CB:>This seems a self-contradictory claim. no, it says that the guys who got the gold got the potential to win, but were most often unable to realize that potential, because the purchasing power of gold fell. me: > At the time of the 1849 gold rush in California, it usually
wasn't the miners who won (unless they found _a lot_ of gold). Rather, it was the merchants who controlled scarce goods who won, as prices rose skyward.
CB> So,in the origin of capitalism was it the merchants or the agricultural
capitalists leading ?
I didn't say that the merchants were "leading." Merchant capital makes its profit (according to Karlos) simply by buying low in one place and selling high in another. (This is _pure_ merchant capital, not a mixed variety.) The trouble with inflation from a merchant's perspective is that it raises both the buying price and the selling price, so that profits stay constant relative to costs.
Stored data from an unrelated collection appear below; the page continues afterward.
import Literature.Geometry.Lorentzian.HarmonicallyFlatGradientProofs
import Literature.Geometry.Lorentzian.CoordLaplacianPerturbation
import Literature.Geometry.Lorentzian.ChartMetricCoord
import Literature.Geometry.Lorentzian.DalembertianNaturality
import Literature.Geometry.Lorentzian.AsymptoticallyFlatChart
import Literature.Geometry.Lorentzian.AsymptoticFlatnessChart
import Literature.Geometry.Lorentzian.MassCapacity
import Literature.Geometry.Lorentzian.DecaySymbols
import HarnessLib

/-!
# Harmonic functions on a harmonically flat end: conformal reduction to the flat Laplacian and
# Bray's expansion (87), `φ = L − c/r + O₁(r⁻²)`

Companion of `HarmonicallyFlat.lean` / `HarmonicallyFlatGradientProofs.lean` and of the
capacity files `MassCapacity*.lean`, on the discharge path of the named fact
`Bray2001_mass_ge_half_capacity` (Bray, J. Differential Geom. 59 (2001), Thm. 9). Bray, §6,
(86)–(87): the Green's function `φ` of a horizon (`Δφ = 0` outside `Σ`, `φ = 0` on `Σ`, `φ → 1`)
satisfies *"`φ(x) = 1 − ℰ/(2|x|) + O(1/|x|²)`"* — like the conformal factor in §2, (10), "by
expanding in spherical harmonics", which presupposes that the end is **harmonically flat**
(§2 Def. 1: `g = 𝒰(x)⁴ δ` beyond a compact set with `𝒰` harmonic, as arranged by Lemma 1 and the
Assumption of §3). On such an end `Δ_g φ = 𝒰⁻⁵ (Δ_δ(𝒰φ) − φ Δ_δ 𝒰) = 𝒰⁻⁵ Δ_δ(𝒰φ)`, so `𝒰φ`
is a flat-harmonic function tending to a constant, to which the expansion with gradient control
of `HarmonicallyFlatGradientProofs.lean` (Green's representation formula) applies; dividing by
the expansion of `𝒰` gives (87) together with the gradient estimate
`D(φ ∘ Φ − (L − c/r)) = O(r⁻³)`, which is the form (`hexp`) in which the capacity theorems of
`MassCapacityExpansion.lean` consume it (`ℰ(Σ, g) = 2c`).

* `MetricCoord.lapAt_congr_metric` — the coordinate Laplace–Beltrami operator `lapAt G f x` only
  depends on the germ of the components `G` at `x`;
  `MetricCoord.fderiv_fderiv_mul_apply_apply`, `MetricCoord.sum_fderiv_fderiv_mul` — Leibniz
  rule for second derivatives at a point; `MetricCoord.laplacian_apply_eq_sum` — Mathlib's
  Laplacian is `∑ᵢ D²f(bᵢ, bᵢ)`;
* `MetricCoord.laplacian_mul_eq_of_conformal` — **conformal covariance of the Laplacian in
  dimension three**: `Δ_δ(wF) = w⁵ Δ_{w⁴δ} F + F Δ_δ w` (from `lapAt_conformal_inner_eq_sum`,
  `CoordLaplacianPerturbation.lean`: `Δ_{w⁴δ}F = w⁻⁴(Δ_δ F + 2w⁻¹⟨∇w, ∇F⟩)`; Besse 1987,
  Thm. 1.159);
* `AFEnd.dalembertian_dataChart_eq_lapAt_endValue` — `Δ_h φ (Φ z) = Δ_{hCoeff} (φ ∘ Φ)(z)`: the
  Laplace–Beltrami operator of the data read in the chart of the end (naturality
  `dalembertian_comap` and `OpensChart.dalembertian_eq_lapAt`);
  `AFEnd.contDiffAt_endValue_of_contMDiffAt` (local smoothness of `φ ∘ Φ`);
* `AFEnd.IsHarmonicallyFlatWith.contDiffAt_factor` — the conformal factor `𝒰` is smooth beyond
  `R₁` (`𝒰⁴ = h₁₁`, `𝒰 > 0`); `….harmonicAt_factor_mul_endValue` — **`𝒰 · (φ ∘ Φ)` is
  flat-harmonic** wherever `φ` is `h`-harmonic;
* `isBigO_div_sub_expansion` — division of expansions `a + b/r + O(r⁻²)` with gradient control
  `O(r⁻³)` (with `isBigO_inv_sub_inv`, `isBigO_div_sq_sub`, `isBigO_fderiv_add_dipole`,
  `isBigO_dipoleKernel`: the dipole kernel `K(x) = ‖x‖⁻³⟨x, ·⟩ = −D(1/r)` has norm `‖x‖⁻²`);
* `AFEnd.IsHarmonicallyFlatWith.exists_expansion_fderiv_of_dalembertian_eq_zero` — **main
  theorem, Bray's (87) on a harmonically flat end**: if `φ` is `C²` and `h`-harmonic on a far
  region and `φ → L` at infinity in the end, then for some `c`,
  `φ ∘ Φ − (L − c/r) = O(r⁻²)` and `‖D(φ ∘ Φ − (L − c/r))‖ = O(r⁻³)` along `cobounded E3`.

Everything is proved; there are no definitions and no named facts.

## References

* H. L. Bray, *Proof of the Riemannian Penrose inequality using the positive mass theorem*,
  J. Differential Geom. 59 (2001) 177–267 (arXiv:math/9911173): §2 Def. 1, (9)–(10); §6
  (86)–(87) (key `BrayRPI2001`).
* A. L. Besse, *Einstein Manifolds*, Springer 1987, Thm. 1.159 (conformal change of the
  Laplacian) (key `Besse1987`).
* B. O'Neill, *Semi-Riemannian geometry*, Academic Press 1983, Ch. 3, Def. 3.50 ff., Prop. 3.59
  (key `ONeill1983`).
* G. B. Folland, *Introduction to Partial Differential Equations*, 2nd ed., Prop. 2.75, (2.76)
  (the spherical-harmonics route to (10)/(87), not followed here).
-/

noncomputable section

open Set Function Filter Metric Bornology Asymptotics Topology InnerProductSpace Manifold Bundle
open scoped Real ContDiff RealInnerProductSpace Manifold Laplacian

namespace Literature.Geometry.Lorentzian

/-! ## Coordinate lemmas -/

namespace MetricCoord

section Congr

variable {E : Type*} [NormedAddCommGroup E] [NormedSpace ℝ E] [FiniteDimensional ℝ E]
  {G G' : E → E →L[ℝ] E →L[ℝ] ℝ} {x : E}

/-- The coordinate Laplace–Beltrami operator only depends on the germ of the components at the
point (it involves `G x` and `DG(x)`). [folklore] -/
theorem lapAt_congr_metric (h : G =ᶠ[𝓝 x] G') (f : E → ℝ) : lapAt G f x = lapAt G' f x := by
  have h0 : G x = G' x := h.eq_of_nhds
  have h1 : fderiv ℝ G x = fderiv ℝ G' x := h.fderiv_eq
  have hs : sharpAt G x = sharpAt G' x := by
    simp only [sharpAt, h0]
  have hk : koszulCLM G x = koszulCLM G' x := by
    simp only [koszulCLM, h1]
  have hc : chrAt G x = chrAt G' x := by
    simp only [chrAt, hs, hk]
  simp only [lapAt, mtrAt, hessAt, hs, hc]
CB: > Isn't Brenner's thesis specifically opposed to the
merchantile origin thesis ?
yes, as were Smith's and Marx's. me: > Similarly, the direct beneficiaries of the gold (Spain) often didn't
gain much at all. Rather, it was the English, Dutch, and French merchants who won.
CB; Merchants or aggie-capitalists ?
those who had scarce goods. me: > And they had to buy products from the manufacturers
(which truly meant "hand work" at the time). Even they had to pay rising prices to suppliers of raw materials, who had to pay more for food. Gains from inflation tend to be transitory.
CB: Who were the suppliers of raw materials ?
in Europe, mine-owners and farmers. -- Jim Devine / "Segui il tuo corso, e lascia dir le genti." (Go your own way and let people talk.) -- Karl, paraphrasing Dante.